聖騎士長仍然站在門外,麻木地淋着雨。看見他出來的時候,聖騎士長的眼神動了動,似乎想說些什麽,出口的卻是一連串咳嗽。
「咳咳……咳咳……」
迪倫的眼睛瞬間睜大了,「長官,你生病了?」
肯定是淋了半天雨的緣故。神啊,他還故意在廚房裏磨磨蹭蹭!
一股後悔的情緒油然而生。迪倫手忙腳亂地調用起能量,給聖騎士長加了層巨大的屏障。剎那間,雨水開始生硬地轉換路線,順着橢圓形的透明穹罩滑落到地上。

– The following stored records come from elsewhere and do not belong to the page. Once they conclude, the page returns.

import Mathlib.Analysis.InnerProductSpace.PiL2
import Literature.Analysis.FluidPDE.HardSphereDynamics
import HarnessLib

/-!
# Diced hard-sphere dynamics: hard spheres whose scattering is steered by internal rotors

The *rotor gas* `HS_rot(Ω, D)` of the route `Summits/AtomisticToContinuum/HydrodynamicLimit/
Theses/AnosovRotorDice` (idea card `anosov-rotor-spheres`; items `RotorDiceHopf`,
`RotorGasEulerLimit`, `OneSphereHopfToMaxwellian`): `N` hard spheres of diameter `ε` in `ℝ³`/`𝕋³`
(`Literature.Analysis.FluidPDE.Config N (Fin 3) X`, `HardSpherePhaseSpace.lean`), each carrying an
internal *rotor* state `θ_i ∈ K`. Between contacts the centres move by free flight and the rotors by
an autonomous flow `θ ↦ D.g (Ω t) θ`; at a contact of the (ordered) pair `i < j` with unit normal
`ω = (x_i - x_j)/|x_i - x_j|` and incoming relative velocity `g = v_i - v_j` (`⟪g, ω⟫ < 0`) the pair
keeps its centre-of-mass velocity and `|g|` and leaves with the relative velocity
`g' = |g| · Λ_ω⁻¹ (D.F θ_i θ_j (Λ_ω (S_ω g / |g|)))`, where `S_ω g = g - 2⟪g, ω⟫ ω` is the specular
reflection and `Λ_ω : {n ∈ S² | ⟪n, ω⟫ > 0} → {q ∈ ω^⊥ | |q| < 1}`, `n ↦ n - ⟪n, ω⟫ ω`, is
Lambert's projection of the outgoing hemisphere onto the unit disc of `ω^⊥ ≅ ℝ²`; rotors are
untouched at contacts. `D.F θ θ' : ℝ² → ℝ²` is the *die*: it is meant to be an area-preserving
bijection of the closed unit disc (identity near the unit circle), and since `Λ_ω` pushes the flux
(Knudsen cosine) measure `⟪n, ω⟫ dσ(n)` of the hemisphere (Cook–Feres 2012 §1) to Lebesgue measure
on the disc, such a die makes the boundary collision map flux-preserving, whence
`Liouville ⊗ m^{⊗N}` is invariant — the design reason for the Lambert disc. `F ≡ id` is the elastic
hard-sphere gas: `dicedReflectVel_id`, `dicedCollidePair_id`.

## Contents

* `Lambert.e₁/e₂/frame/coords/embed/lift`: an explicit measurable orthonormal frame
  `(e₁ ω, e₂ ω, ω)` of `ℝ³` for unit `ω` (polar frame, fallback at the poles; `orthonormal_frame`),
  the Lambert disc coordinates `coords ω : ℝ³ → ℝ²` and their inverse `lift ω` on the hemisphere.
  The die acts on `ℝ²`, so SOME frame of `ω^⊥` must be fixed; the rule is frame-independent
  exactly for `O(2)`-equivariant dice, otherwise the frame is part of the model (stated, not
  hidden).
* `lambertPoint`, `dicedRelVel`, `dicedReflectVel`: the pair rule; momentum and energy
  conservation (`dicedReflectVel_fst_add_snd`, `norm_sq_dicedReflectVel`), the specular case
  (`dicedReflectVel_id`) and TIME REVERSAL (`dicedRelVel_reverse`, `dicedReflectVel_reverse`): the
  reversed collision undoes the forward one iff the dice satisfy `F' (-(F q)) = -q`, i.e. the
  conjugating involution of the disc is the central inversion `C = -id` (`RotorDie.IsReversible`).
* `dicedCollidePair G i j A z`: the rule on configurations (positions unchanged, other particles
  unchanged); `RotorDie K` = the dynamical data `(m, g, F, ι)` of a die on a measurable rotor space
  `K` (the INTERFACE `AnosovDie` of `Literature/Dynamics/Hyperbolic`, definition request
  `defn-AnosovDie`, supplies such data plus hyperbolicity axioms; only the data is needed here);
  `DicedConfig N X K = Config N (Fin 3) X × (Fin N → K)`; `rotorFlight`, `dicedCollide`.
* `IsDicedHardSphereTrajectory G ε N D Ω γ` and the hypothesis structure
  `DicedHardSphereFlow G ε N D Ω` mirroring `IsHardSphereTrajectory` / `HardSphereFlow`
  (`HardSphereDynamics.lean`; GST 2013 §4.1, Alexander 1975) with the reference measure
  `dicedLiouville G N ε D = liouville G N ε ⊗ ⨂_{i<N} D.m`; API `lawAt`, `transportDensity`,
  `transportFn`, `withRotors` (`P ↦ P ⊗ m^{⊗N}`, e.g. local Gibbs ⊗ `m^{⊗N}`), `configFlow`
  (forget the rotors, for the empirical hydrodynamic fields), `dicedTimeReverse`.

## Design choices

* `d = 3` only (the disc is `2`-dimensional). The frame `Lambert.e₁/e₂` is Borel but discontinuous
  at the poles `ω = ±(0,0,1)` (hairy ball); everything downstream is measure-theoretic.
* `Λ_ω (S_ω g/|g|) = coords ω g / |g|`: Lambert's projection forgets the normal component, so the
  specular step is invisible in the formula (`lambertPoint`); it reappears in `dicedReflectVel_id`.
* The contact rule is attached to ORDERED pairs `i < j` (`IsDicedHardSphereTrajectory.binary`):
  the die `F θ_i θ_j` and the frame at `ω` versus `-ω` are not symmetric under `i ↔ j` (for
  `F ≡ id` the rule is symmetric and agrees with `collidePair`, which is).
* Rotors are autonomous (`rotor` field: `θ(t) = D.g (Ω (t - s)) θ(s)` for all `s ≤ t`), so no
  topology on `K` is needed: left limits are taken of the translational component only.
* `DicedHardSphereFlow` is a structure of hypotheses (as `HardSphereFlow`): its EXISTENCE on `𝕋³`
  for `0 < ε < 1/2` and an admissible die (Alexander's argument: the collision map is a smooth
  flux-preserving bijection off grazing) is the route's separate support statement
  `∀ N, Nonempty (DicedHardSphereFlow (Torus.geometry (Fin 3)) ε N D Ω)`; it is NOT a published
  theorem and is deliberately not vendored here as a named fact.
* Junk values: `lambertPoint ω 0 = 0`, `Lambert.lift` of a point outside the closed disc uses
  `Real.sqrt` of a negative number (`= 0`); the rule is only ever applied to incoming pairs.

## References

* I. Gallagher, L. Saint-Raymond, B. Texier, *From Newton to Boltzmann* (2013), §4.1 (hard-sphere
  trajectories, Prop. 4.1.1, Def. 4.1.2). R. K. Alexander, PhD thesis, Berkeley (1975).
* C. Cercignani, R. Illner, M. Pulvirenti, *The Mathematical Theory of Dilute Gases* (1994), §4.2
  (time reversal).
* S. Cook, R. Feres, *Random billiards with wall temperature and associated Markov chains*,
  Nonlinearity 25 (2012), §1: the Knudsen cosine law `⟪n, ω⟫ dσ` as the invariant flux measure
  of (random or deterministic) reflection laws; R. Feres, H.-K. Zhang, CMP 313 (2012).
* The model: idea card `anosov-rotor-spheres` and its triage (flux flaw of the linear rule
  `R(θ, θ') ∘ S_ω`, repaired by the Lambert-disc rule formalised here), route `AnosovRotorDice`.
-/

open MeasureTheory Set Filter
open scoped InnerProductSpace ENNReal Topology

對面的男人好不容易咳完了,面色都開始泛紅,「不是……」聖騎士長又咳了一聲,半啞着嗓子說,「剛才不小心被口水嗆到了。」
「……」
好吧。
不管怎麽說,再這樣下去,感冒是不可避免的。
迪倫推了聖騎士長一把,「快回去洗澡,別跟着我了。」
就連迪倫自己都沒有意識到,他的語氣欠缺了尊敬的意味。
「不。」面前的男人回答,帶着濃濃的鼻音。
雨仍在大聲地下着,落到透明的屏障上,彈成一地水花。
迪倫眯起眼睛打量男人,總覺得哪裏不對勁。
聖騎士長閣下的臉蛋未免太紅了。
紅得像一個醉漢。
聯想到之前的酒精,迪倫有所領悟。現在這家夥的神智多半已經不太清醒了。
「你必須回去洗澡,把濕衣服換掉。」迪倫堅持說,「不然你真的會生病。」
聖騎士長看着他,沒吭聲,只是吸了吸鼻子。
迪倫回視對方,心裏莫名升起一個念頭。
真像只被淋得可憐兮兮的小狗啊……
不過若論體型的話,應該是只大狗。
迪倫暗笑一聲,擡臂挽住了聖騎士長。
「走吧。」
作者有話要說: 20180513發。